__Task__. In this material, which lines include the string "exact"? Show them.

__Raw data__.
/-- **Geometric Construction 2**, (11.5)–(11.6) p. 337: «We extend `φ₂(x)` from a mapping on `v_a` and `v_b` to a mapping from
`e → G`, such that a) `d^g(ᵉφ₁, ᵉφ₂) ≤ c d^g(φ₁, φ₂)` (11.5), b) `Λ₁(ᵉφ₂) ≤ c(Λ₁(ᵉφ₁) + d^g(φ₁, φ₂)/L_r + Λ₁(φ₂))` (11.6)»
(given the extension `ᵉφ₁` of Construction 1; `d^g` = the sup-distance `supDist`).  TYPING: target `M ⊆ Rᵗ` (embedded
reading); the edge of length `L_r = ℓ` is the closed ball of radius `ℓ/2` in `ℝ¹ = EuclideanSpace ℝ (Fin 1)`, its end points
`{v_a, v_b}` the sphere of radius `ℓ/2` (so that Theorem A.2, which Appendix A part B «Geometric Constructions 2 and 4» proves for
this purpose, applies with `n = 1`); the smallness hypothesis `d^g(φ₁, φ₂) ≤ ε` is Theorem A.2's «`d^M(f₁, f₂) ≤ ε_M`»; one
absolute `c` for (11.5) and (11.6), chosen with `ε` before the edge and the maps.  `Prop`-valued definition (proved below from
`ThmA2Emb 1 t M`). [cite: Federbush1988PhaseCellIV, (11.5)–(11.6) p. 337; Theorem A.2 p. 341] -/
def GeomConstruction2 (t : ℕ) (M : Set (EuclideanSpace ℝ (Fin t))) : Prop :=
  ∃ ε : ℝ≥0, 0 < ε ∧ ∃ c : ℝ≥0, ∀ ℓ : ℝ, 0 < ℓ →
    ∀ (φ₁ φ₂ : ↥(sphere (0 : EuclideanSpace ℝ (Fin 1)) (ℓ / 2)) → ↥M)
      (eφ₁ : ↥(closedBall (0 : EuclideanSpace ℝ (Fin 1)) (ℓ / 2)) → ↥M),
      (∀ x : ↥(sphere (0 : EuclideanSpace ℝ (Fin 1)) (ℓ / 2)), eφ₁ ⟨x.1, sphere_subset_closedBall x.2⟩ = φ₁ x) →
      supDist φ₁ φ₂ ≤ ε →
      ∃ eφ₂ : ↥(closedBall (0 : EuclideanSpace ℝ (Fin 1)) (ℓ / 2)) → ↥M,
        (∀ x : ↥(sphere (0 : EuclideanSpace ℝ (Fin 1)) (ℓ / 2)), eφ₂ ⟨x.1, sphere_subset_closedBall x.2⟩ = φ₂ x) ∧
        supDist eφ₁ eφ₂ ≤ c * supDist φ₁ φ₂ ∧
        lipConst eφ₂ ≤ c * (lipConst eφ₁ + supDist φ₁ φ₂ / ENNReal.ofReal ℓ + lipConst φ₂)

namespace GeomConstr

open ThmA2

/-! ## 2. Tools: `Λ₁` of a composition, gluing on intervals, chords on the sphere -/

/-- `Λ₁` of a map is attained pairwise: `d(g(a), g(b)) ≤ Λ₁(g)·|a − b|` (source a metric space).
[cite: Federbush1988PhaseCellIV, (11.4) p. 337] -/
theorem edist_le_lipConst_mul {Y Z : Type*} [MetricSpace Y] [PseudoEMetricSpace Z] (g : Y → Z) (a b : Y) :
    edist (g a) (g b) ≤ lipConst g * edist a b := by
  by_cases hab : a = b
  · rw [hab, edist_self]
    exact zero_le
  · have h0 : edist a b ≠ 0 := (edist_pos.mpr hab).ne'
    have h1 : edist (g a) (g b) / edist a b ≤ lipConst g :=
      le_iSup₂ (f := fun x y => edist (g x) (g y) / edist x y) a b
    rwa [ENNReal.div_le_iff_le_mul (Or.inl h0) (Or.inl (edist_ne_top a b))] at h1

/-- `Λ₁(g ∘ h) ≤ K · Λ₁(g)` for a `K`-Lipschitz reparametrisation `h` (used for the dilations `x ↦ Rx`, `x ↦ x/R` between the unit
ball/edge and a ball/edge of size `L_r`). [cite: Federbush1988PhaseCellIV, (11.4)–(11.6) p. 337] -/
theorem lipConst_comp_le {X Y Z : Type*} [PseudoEMetricSpace X] [MetricSpace Y] [PseudoEMetricSpace Z]
    (g : Y → Z) {h : X → Y} {K : ℝ≥0} (hh : LipschitzWith K h) : lipConst (g ∘ h) ≤ K * lipConst g := by
  refine iSup₂_le fun x y => ?_
  refine ENNReal.div_le_of_le_mul ?_
  calc edist ((g ∘ h) x) ((g ∘ h) y)
      ≤ lipConst g * edist (h x) (h y) := edist_le_lipConst_mul g (h x) (h y)
    _ ≤ lipConst g * (K * edist x y) := by gcongr; exact hh x y
    _ = K * lipConst g * edist x y := by ring

/-- `d^g` can only decrease under a reparametrisation of the common source. [cite: Federbush1988PhaseCellIV, (11.5) p. 337] -/
theorem supDist_comp_le {X Y Z : Type*} [PseudoEMetricSpace Z] (g₁ g₂ : Y → Z) (h : X → Y) :
    supDist (g₁ ∘ h) (g₂ ∘ h) ≤ supDist g₁ g₂ :=
  iSup_le fun x => edist_le_supDist g₁ g₂ (h x)

/-- Gluing two Lipschitz bounds on adjacent intervals (the two chords of the path of Construction 1 meet at the midpoint).
[cite: Federbush1988PhaseCellIV, (11.4) p. 337] -/
theorem lipschitzOnWith_Icc_of_glue {W : Type*} [PseudoMetricSpace W] {g : ℝ → W} {K : ℝ≥0} {a b c : ℝ}
    (h₁ : LipschitzOnWith K g (Icc a b)) (h₂ : LipschitzOnWith K g (Icc b c)) : LipschitzOnWith K g (Icc a c) := by
  have key : ∀ x y : ℝ, a ≤ x → x ≤ b → b ≤ y → y ≤ c → dist (g x) (g y) ≤ K * dist x y := by
    intro x y hax hxb hby hyc
    have hb₁ : b ∈ Icc a b := ⟨hax.trans hxb, le_rfl⟩
    have hb₂ : b ∈ Icc b c := ⟨le_rfl, hby.trans hyc⟩
    calc dist (g x) (g y) ≤ dist (g x) (g b) + dist (g b) (g y) := dist_triangle _ _ _
      _ ≤ K * dist x b + K * dist b y := add_le_add (h₁.dist_le_mul x ⟨hax, hxb⟩ b hb₁) (h₂.dist_le_mul b hb₂ y ⟨hby, hyc⟩)
      _ = K * dist x y := by
          rw [Real.dist_eq, Real.dist_eq, Real.dist_eq, abs_of_nonpos (by linarith), abs_of_nonpos (by linarith),
            abs_of_nonpos (by linarith)]
          ring
  refine LipschitzOnWith.of_dist_le_mul fun x hx y hy => ?_
  rcases le_or_gt x b with hxb | hxb <;> rcases le_or_gt y b with hyb | hyb
  · exact h₁.dist_le_mul x ⟨hx.1, hxb⟩ y ⟨hy.1, hyb⟩
  · exact key x y hx.1 hxb hyb.le hy.2
  · rw [dist_comm (g x), dist_comm x]
    exact key y x hy.1 hyb hxb.le hx.2
  · exact h₂.dist_le_mul x ⟨hxb.le, hx.2⟩ y ⟨hyb.le, hy.2⟩

section Sphere

variable {V : Type*} [NormedAddCommGroup V] [InnerProductSpace ℝ V]

/-- Along the chord from a unit vector `p` towards a unit vector `m` with `⟪p, m⟫ ≥ 0` one stays at distance `≥ 7/10` from the
origin: `|(1 − s)p + s m|² = (1 − s)² + s² + 2s(1 − s)⟪p, m⟫ ≥ ½`. [cite: Federbush1988PhaseCellIV, (11.4) p. 337] -/
theorem norm_chord_ge {p m : V} (hp : ‖p‖ = 1) (hm : ‖m‖ = 1) (hpm : 0 ≤ ⟪p, m⟫) {s : ℝ} (hs0 : 0 ≤ s) (hs1 : s ≤ 1) :
    7 / 10 ≤ ‖p + s • (m - p)‖ := by
  have heq : p + s • (m - p) = (1 - s) • p + s • m := by
    simp only [smul_sub, sub_smul, one_smul]
    abel
  have hsq : ‖p + s • (m - p)‖ ^ 2 = (1 - s) ^ 2 + s ^ 2 + 2 * ((1 - s) * s * ⟪p, m⟫) := by
    rw [heq, norm_add_sq_real, norm_smul, norm_smul, real_inner_smul_left, real_inner_smul_right, hp, hm,
      Real.norm_eq_abs, Real.norm_eq_abs, mul_one, mul_one, sq_abs, sq_abs]
    ring
  have h1 : 0 ≤ (1 - s) * s * ⟪p, m⟫ := mul_nonneg (mul_nonneg (by linarith) hs0) hpm
  have h2 : (49 : ℝ) / 100 ≤ ‖p + s • (m - p)‖ ^ 2 := by
    rw [hsq]
    nlinarith [sq_nonneg (s - 1 / 2)]
  nlinarith [norm_nonneg (p + s • (m - p))]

__Worked solution__.
    exact zero_le
    _ ≤ lipConst g * (K * edist x y) := by gcongr; exact hh x y
  · exact h₁.dist_le_mul x ⟨hx.1, hxb⟩ y ⟨hy.1, hyb⟩
  · exact key x y hx.1 hxb hyb.le hy.2
    exact key y x hy.1 hyb hxb.le hx.2
  · exact h₂.dist_le_mul x ⟨hxb.le, hx.2⟩ y ⟨hyb.le, hy.2⟩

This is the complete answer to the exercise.